(EXERCISE INPUT Opens)
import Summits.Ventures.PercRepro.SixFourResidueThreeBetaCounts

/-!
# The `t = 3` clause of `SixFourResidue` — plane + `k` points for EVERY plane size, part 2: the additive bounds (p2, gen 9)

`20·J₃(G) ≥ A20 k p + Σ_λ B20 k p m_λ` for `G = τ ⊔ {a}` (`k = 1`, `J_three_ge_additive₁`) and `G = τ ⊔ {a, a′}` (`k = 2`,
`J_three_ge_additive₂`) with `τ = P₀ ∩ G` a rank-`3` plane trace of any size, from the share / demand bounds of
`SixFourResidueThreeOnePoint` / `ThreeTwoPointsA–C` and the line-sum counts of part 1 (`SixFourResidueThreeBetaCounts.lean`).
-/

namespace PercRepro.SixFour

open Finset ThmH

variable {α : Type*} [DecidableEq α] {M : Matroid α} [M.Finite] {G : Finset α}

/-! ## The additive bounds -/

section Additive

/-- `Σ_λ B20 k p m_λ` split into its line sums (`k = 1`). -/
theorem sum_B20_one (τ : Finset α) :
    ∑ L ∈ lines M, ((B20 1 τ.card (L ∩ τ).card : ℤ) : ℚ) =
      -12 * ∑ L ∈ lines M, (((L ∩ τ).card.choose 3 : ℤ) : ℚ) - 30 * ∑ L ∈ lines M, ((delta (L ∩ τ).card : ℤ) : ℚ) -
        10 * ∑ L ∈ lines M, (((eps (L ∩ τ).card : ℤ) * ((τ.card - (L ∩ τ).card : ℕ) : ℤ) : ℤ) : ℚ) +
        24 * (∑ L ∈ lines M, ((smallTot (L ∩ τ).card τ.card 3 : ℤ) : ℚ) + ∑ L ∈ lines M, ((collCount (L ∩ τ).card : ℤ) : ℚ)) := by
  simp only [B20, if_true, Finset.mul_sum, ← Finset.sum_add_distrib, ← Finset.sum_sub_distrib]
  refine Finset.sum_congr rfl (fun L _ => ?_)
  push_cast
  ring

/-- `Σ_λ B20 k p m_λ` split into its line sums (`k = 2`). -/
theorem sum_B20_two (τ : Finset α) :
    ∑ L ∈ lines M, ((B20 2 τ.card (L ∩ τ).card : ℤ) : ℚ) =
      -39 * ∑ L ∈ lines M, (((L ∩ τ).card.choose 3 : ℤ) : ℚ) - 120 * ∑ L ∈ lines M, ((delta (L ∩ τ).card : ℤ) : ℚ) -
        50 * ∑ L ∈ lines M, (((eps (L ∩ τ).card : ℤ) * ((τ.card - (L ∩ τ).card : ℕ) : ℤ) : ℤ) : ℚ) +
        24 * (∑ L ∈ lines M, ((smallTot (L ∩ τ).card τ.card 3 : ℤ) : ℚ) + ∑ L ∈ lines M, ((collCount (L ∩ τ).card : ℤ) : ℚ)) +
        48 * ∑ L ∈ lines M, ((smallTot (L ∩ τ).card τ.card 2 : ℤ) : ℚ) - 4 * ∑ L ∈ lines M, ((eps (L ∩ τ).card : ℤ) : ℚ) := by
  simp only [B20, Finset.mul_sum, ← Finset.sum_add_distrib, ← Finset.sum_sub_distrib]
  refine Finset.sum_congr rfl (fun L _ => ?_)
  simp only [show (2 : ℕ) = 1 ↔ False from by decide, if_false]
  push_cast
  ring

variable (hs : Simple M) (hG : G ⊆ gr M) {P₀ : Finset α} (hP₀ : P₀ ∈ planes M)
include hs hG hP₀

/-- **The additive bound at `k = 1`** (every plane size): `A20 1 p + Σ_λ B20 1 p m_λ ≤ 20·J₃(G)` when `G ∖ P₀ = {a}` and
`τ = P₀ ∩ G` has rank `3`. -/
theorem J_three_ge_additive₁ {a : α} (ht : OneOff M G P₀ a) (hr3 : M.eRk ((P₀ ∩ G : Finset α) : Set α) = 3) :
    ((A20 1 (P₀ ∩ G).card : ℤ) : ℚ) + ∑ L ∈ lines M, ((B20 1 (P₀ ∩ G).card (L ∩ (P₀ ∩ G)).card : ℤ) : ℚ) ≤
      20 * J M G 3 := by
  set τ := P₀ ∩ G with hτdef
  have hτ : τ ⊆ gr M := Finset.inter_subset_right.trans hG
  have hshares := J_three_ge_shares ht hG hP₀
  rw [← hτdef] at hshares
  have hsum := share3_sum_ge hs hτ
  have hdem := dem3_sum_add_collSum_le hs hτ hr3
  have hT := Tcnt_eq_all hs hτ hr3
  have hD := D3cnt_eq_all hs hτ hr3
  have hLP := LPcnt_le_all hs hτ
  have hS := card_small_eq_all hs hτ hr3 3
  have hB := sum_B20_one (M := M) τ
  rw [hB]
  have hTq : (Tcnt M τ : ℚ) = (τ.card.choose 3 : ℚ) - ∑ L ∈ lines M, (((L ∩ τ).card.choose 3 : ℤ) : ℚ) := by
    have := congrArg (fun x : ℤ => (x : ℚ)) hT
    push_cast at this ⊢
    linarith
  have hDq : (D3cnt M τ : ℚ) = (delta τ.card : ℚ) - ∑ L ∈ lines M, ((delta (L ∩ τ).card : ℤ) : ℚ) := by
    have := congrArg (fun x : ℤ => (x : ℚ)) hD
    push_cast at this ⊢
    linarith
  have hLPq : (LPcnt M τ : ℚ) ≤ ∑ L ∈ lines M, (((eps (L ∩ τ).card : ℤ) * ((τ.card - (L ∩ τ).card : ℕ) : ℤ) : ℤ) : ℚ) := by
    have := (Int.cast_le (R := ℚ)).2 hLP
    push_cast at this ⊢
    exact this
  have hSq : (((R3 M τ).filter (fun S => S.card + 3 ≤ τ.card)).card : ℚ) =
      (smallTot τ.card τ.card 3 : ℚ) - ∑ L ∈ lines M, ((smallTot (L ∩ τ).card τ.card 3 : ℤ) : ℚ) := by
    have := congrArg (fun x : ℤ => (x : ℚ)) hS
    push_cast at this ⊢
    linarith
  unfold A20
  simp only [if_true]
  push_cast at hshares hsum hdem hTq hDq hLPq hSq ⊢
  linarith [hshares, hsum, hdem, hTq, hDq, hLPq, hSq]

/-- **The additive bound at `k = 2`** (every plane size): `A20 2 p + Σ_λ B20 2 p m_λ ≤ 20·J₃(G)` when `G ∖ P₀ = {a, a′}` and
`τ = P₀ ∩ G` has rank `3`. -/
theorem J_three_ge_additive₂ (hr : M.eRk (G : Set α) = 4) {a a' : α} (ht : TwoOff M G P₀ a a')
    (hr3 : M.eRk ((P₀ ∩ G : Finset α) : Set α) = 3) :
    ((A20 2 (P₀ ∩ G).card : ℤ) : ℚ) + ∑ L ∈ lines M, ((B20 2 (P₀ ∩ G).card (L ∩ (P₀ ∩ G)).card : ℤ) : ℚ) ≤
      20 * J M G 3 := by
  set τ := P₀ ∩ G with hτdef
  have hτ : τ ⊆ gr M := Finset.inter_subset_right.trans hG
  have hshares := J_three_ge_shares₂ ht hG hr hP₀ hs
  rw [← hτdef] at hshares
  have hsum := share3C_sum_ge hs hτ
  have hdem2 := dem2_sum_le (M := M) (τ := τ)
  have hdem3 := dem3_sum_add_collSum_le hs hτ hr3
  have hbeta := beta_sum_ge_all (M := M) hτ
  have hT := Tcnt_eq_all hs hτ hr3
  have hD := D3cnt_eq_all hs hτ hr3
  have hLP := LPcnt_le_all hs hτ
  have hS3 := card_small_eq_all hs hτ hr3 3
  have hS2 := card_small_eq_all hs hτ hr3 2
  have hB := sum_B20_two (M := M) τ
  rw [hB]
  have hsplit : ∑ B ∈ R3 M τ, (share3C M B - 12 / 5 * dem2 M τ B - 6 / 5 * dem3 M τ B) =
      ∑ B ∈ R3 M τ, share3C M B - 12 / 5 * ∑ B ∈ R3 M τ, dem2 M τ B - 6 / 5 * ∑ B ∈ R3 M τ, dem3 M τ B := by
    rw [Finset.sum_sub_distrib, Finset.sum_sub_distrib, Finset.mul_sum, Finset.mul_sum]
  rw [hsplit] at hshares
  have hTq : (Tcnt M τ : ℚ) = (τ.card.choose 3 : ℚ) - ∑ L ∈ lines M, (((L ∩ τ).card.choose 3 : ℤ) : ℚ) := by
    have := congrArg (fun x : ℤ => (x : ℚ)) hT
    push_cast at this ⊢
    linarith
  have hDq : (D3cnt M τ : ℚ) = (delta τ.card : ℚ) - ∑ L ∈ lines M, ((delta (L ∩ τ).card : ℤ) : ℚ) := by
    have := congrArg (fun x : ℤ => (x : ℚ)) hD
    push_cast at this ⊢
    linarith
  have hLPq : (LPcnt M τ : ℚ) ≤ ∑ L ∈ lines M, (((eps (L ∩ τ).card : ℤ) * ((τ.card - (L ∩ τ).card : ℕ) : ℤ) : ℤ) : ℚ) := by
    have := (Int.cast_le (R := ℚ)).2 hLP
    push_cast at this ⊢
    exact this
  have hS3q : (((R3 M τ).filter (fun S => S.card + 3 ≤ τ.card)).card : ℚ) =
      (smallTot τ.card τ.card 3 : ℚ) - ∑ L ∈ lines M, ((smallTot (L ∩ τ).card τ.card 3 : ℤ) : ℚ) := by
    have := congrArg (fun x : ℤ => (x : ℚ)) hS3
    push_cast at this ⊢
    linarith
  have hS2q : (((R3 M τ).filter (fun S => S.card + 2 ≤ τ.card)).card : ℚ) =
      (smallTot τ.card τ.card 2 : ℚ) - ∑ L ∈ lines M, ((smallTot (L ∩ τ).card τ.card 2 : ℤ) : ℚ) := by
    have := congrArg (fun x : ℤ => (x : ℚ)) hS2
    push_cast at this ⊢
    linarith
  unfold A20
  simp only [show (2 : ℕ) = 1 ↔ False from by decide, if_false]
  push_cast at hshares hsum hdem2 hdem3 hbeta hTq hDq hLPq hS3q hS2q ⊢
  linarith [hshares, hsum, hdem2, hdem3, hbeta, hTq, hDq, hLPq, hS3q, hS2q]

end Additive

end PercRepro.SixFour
(EXERCISE INPUT Closes)
__WHAT TO WORK ON__
A single number is the whole answer here: the number of lines in the data containing "choose".

__EXERCISE OUTPUT__
4